Search the entries below for "AnabelianGeometry", and copy each line where it appears.

─── Exercise inputs

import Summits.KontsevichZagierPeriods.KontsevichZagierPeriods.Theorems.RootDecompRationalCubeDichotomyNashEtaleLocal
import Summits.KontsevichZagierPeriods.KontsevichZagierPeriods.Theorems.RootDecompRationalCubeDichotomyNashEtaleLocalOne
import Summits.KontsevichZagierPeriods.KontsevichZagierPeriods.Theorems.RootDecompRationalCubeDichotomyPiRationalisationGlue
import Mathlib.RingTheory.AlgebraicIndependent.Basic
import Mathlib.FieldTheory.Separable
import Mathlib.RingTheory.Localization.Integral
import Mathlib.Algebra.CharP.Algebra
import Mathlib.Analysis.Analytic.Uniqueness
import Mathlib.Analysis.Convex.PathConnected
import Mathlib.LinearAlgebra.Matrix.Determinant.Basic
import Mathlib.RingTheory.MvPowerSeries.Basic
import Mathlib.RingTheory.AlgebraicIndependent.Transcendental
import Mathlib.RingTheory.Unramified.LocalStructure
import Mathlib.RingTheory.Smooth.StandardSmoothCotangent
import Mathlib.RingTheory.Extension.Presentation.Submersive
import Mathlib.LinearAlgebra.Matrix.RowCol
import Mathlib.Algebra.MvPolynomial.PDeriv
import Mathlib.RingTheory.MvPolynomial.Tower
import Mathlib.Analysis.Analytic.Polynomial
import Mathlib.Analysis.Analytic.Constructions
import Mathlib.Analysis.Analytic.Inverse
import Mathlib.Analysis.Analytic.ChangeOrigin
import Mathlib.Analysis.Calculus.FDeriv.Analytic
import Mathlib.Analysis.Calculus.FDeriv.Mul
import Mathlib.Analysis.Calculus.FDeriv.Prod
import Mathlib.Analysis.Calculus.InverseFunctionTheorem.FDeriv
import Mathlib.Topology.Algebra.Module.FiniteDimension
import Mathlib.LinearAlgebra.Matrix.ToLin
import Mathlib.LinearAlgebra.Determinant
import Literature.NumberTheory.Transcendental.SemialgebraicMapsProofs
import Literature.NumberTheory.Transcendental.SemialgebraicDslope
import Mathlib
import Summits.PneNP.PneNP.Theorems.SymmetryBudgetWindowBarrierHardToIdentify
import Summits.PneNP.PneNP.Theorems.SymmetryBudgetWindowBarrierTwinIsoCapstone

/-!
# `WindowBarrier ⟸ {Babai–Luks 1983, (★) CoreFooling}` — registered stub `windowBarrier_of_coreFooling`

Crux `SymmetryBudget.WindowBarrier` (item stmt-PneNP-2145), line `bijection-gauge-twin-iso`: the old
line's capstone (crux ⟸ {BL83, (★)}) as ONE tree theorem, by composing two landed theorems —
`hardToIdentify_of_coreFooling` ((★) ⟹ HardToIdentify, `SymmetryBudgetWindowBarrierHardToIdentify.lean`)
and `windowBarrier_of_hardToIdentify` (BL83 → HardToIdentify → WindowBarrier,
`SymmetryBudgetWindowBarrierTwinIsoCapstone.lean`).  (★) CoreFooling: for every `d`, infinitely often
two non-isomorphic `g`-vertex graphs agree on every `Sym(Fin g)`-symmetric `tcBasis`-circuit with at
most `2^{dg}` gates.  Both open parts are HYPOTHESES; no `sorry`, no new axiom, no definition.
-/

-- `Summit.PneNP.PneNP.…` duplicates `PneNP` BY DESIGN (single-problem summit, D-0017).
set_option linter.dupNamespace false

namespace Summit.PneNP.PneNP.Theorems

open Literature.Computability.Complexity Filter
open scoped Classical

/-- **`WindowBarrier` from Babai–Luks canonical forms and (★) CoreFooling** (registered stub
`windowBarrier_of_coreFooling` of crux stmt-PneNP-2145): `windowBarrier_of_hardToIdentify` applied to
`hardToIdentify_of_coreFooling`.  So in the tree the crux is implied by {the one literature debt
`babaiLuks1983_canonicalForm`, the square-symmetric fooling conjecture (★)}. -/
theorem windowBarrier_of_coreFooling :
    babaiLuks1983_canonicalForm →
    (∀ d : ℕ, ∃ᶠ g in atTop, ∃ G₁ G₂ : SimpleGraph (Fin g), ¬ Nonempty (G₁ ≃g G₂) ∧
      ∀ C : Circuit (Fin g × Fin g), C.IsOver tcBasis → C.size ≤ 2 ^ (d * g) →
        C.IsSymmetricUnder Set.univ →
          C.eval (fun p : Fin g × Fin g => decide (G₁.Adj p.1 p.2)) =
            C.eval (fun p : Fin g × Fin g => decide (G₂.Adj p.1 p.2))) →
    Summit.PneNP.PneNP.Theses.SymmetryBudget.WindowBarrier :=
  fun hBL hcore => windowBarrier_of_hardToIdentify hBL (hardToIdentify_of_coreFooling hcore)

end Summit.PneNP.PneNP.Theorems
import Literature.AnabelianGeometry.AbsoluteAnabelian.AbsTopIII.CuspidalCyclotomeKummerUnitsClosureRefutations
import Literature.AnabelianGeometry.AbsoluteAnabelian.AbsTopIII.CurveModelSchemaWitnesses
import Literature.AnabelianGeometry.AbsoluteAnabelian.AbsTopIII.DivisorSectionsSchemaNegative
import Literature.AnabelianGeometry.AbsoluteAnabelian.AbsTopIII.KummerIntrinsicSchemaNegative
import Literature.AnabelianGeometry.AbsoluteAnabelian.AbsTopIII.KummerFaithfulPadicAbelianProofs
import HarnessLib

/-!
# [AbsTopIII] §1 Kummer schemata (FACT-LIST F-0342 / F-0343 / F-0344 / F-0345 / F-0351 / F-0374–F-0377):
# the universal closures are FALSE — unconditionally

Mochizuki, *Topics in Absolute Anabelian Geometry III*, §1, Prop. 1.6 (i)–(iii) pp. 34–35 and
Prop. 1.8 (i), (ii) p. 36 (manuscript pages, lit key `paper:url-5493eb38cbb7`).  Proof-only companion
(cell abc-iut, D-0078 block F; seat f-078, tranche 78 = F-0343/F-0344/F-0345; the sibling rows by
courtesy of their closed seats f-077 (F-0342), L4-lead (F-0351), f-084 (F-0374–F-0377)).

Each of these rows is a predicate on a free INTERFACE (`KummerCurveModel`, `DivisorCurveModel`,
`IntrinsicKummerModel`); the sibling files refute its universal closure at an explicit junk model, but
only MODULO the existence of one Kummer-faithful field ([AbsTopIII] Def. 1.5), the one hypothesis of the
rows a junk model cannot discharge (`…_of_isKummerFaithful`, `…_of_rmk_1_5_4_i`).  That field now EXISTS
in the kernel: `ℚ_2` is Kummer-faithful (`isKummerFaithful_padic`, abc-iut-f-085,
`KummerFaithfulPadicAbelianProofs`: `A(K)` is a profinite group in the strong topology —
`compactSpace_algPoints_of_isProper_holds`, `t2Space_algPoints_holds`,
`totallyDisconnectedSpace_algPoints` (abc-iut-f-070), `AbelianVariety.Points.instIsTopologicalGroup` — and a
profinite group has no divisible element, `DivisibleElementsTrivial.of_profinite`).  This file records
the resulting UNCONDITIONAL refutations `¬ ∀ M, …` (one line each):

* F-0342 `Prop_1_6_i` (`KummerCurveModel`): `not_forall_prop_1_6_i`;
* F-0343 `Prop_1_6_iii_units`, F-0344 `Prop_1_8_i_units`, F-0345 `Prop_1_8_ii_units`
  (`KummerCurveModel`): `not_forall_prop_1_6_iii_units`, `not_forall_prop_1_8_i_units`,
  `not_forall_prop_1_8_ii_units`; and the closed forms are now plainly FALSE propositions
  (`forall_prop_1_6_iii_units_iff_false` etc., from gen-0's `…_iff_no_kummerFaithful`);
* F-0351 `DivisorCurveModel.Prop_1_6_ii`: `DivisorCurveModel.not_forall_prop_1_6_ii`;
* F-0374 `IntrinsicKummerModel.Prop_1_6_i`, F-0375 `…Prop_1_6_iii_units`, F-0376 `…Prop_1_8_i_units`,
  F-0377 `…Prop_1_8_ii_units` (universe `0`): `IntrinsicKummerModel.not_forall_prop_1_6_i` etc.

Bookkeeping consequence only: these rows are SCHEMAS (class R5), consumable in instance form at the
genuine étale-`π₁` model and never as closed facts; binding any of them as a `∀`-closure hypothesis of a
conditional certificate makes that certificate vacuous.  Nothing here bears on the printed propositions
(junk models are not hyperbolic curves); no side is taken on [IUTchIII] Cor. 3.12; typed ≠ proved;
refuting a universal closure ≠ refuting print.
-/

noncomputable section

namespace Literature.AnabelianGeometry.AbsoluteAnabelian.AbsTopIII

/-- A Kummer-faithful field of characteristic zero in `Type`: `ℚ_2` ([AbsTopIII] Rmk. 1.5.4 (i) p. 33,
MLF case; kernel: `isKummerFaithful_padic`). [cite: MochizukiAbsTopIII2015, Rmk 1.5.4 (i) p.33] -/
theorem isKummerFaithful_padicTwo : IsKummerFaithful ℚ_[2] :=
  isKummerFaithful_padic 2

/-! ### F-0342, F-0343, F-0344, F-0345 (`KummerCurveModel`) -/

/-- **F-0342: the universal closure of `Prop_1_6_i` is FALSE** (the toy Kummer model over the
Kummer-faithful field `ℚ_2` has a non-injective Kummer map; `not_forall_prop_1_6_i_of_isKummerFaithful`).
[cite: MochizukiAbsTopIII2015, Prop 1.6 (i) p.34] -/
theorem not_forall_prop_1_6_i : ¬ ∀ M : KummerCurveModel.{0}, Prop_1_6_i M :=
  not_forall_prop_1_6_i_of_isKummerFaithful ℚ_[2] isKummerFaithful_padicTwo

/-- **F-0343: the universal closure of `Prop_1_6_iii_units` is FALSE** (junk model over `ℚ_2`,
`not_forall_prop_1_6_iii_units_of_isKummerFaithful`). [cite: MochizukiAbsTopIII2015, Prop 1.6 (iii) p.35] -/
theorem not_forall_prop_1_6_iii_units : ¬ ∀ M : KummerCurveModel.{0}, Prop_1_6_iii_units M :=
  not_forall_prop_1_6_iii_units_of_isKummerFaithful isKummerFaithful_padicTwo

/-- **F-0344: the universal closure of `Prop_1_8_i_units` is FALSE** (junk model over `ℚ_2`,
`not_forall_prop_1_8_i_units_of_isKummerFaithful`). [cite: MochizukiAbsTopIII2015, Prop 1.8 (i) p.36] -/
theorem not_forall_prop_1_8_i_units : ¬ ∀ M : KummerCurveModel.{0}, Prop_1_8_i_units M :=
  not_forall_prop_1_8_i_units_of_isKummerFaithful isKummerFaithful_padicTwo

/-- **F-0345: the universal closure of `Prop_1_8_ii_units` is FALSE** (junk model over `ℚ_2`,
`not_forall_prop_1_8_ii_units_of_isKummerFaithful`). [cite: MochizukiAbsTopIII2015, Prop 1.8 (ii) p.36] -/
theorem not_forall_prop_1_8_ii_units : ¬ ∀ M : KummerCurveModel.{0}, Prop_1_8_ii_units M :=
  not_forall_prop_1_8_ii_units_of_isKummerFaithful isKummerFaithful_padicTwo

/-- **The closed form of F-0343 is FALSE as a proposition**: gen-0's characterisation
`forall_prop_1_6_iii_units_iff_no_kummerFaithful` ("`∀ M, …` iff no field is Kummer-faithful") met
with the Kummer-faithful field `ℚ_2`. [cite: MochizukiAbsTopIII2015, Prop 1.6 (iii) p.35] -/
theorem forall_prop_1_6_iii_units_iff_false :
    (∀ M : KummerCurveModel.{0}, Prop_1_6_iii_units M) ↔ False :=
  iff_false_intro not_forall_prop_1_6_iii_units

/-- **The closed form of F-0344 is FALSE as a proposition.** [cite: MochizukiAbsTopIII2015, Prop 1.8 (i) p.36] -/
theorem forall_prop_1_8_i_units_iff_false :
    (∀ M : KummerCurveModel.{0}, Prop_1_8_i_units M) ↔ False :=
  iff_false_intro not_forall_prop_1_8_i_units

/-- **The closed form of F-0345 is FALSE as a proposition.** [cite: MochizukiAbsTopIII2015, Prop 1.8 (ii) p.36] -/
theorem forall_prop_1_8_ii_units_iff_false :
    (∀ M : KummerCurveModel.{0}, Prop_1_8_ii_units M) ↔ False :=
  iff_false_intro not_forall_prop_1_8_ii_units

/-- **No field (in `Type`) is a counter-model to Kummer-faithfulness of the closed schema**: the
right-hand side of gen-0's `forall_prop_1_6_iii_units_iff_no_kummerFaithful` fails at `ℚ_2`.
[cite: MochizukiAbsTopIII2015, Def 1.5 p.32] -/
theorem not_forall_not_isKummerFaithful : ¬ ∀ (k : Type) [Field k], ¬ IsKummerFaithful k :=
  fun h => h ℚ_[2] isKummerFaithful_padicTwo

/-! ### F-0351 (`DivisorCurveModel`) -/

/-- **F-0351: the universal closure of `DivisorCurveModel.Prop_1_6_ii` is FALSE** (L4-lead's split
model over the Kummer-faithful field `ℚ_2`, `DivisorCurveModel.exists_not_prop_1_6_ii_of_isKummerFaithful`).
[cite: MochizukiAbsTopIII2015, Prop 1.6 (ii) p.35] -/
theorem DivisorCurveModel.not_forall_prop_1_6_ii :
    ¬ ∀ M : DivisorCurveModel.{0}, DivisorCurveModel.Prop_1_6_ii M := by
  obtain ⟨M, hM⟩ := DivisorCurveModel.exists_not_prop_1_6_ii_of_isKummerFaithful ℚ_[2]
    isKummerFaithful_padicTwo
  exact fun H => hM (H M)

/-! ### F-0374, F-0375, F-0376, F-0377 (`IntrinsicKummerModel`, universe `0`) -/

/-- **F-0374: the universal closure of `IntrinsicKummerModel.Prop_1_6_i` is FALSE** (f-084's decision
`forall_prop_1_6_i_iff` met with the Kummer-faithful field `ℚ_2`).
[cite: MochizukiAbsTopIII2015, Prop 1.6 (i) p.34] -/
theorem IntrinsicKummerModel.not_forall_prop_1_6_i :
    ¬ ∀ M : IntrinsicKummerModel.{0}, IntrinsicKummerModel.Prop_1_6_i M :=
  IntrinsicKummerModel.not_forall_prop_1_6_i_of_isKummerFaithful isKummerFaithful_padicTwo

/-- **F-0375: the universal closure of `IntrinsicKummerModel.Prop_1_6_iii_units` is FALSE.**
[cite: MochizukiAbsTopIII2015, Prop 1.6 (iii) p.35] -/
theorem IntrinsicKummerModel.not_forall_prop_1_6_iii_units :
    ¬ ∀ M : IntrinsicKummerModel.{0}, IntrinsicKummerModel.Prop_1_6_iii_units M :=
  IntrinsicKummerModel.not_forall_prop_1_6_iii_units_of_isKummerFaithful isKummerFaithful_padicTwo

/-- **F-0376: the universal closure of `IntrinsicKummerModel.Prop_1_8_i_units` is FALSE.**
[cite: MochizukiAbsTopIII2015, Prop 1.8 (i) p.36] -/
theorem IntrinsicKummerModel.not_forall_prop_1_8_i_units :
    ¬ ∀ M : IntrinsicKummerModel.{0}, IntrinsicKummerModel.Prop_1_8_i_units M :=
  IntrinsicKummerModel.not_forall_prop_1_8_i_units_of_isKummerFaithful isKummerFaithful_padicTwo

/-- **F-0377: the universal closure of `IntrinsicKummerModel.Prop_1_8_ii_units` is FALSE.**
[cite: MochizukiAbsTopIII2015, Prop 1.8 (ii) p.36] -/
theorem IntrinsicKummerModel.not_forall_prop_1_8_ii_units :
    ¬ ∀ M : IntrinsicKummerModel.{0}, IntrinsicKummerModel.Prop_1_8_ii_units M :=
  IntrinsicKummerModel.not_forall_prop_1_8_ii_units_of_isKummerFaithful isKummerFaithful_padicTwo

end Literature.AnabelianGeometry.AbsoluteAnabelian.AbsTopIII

──────

**Task solution**
import Literature.AnabelianGeometry.AbsoluteAnabelian.AbsTopIII.CuspidalCyclotomeKummerUnitsClosureRefutations
import Literature.AnabelianGeometry.AbsoluteAnabelian.AbsTopIII.CurveModelSchemaWitnesses
import Literature.AnabelianGeometry.AbsoluteAnabelian.AbsTopIII.DivisorSectionsSchemaNegative
import Literature.AnabelianGeometry.AbsoluteAnabelian.AbsTopIII.KummerIntrinsicSchemaNegative
import Literature.AnabelianGeometry.AbsoluteAnabelian.AbsTopIII.KummerFaithfulPadicAbelianProofs
namespace Literature.AnabelianGeometry.AbsoluteAnabelian.AbsTopIII
end Literature.AnabelianGeometry.AbsoluteAnabelian.AbsTopIII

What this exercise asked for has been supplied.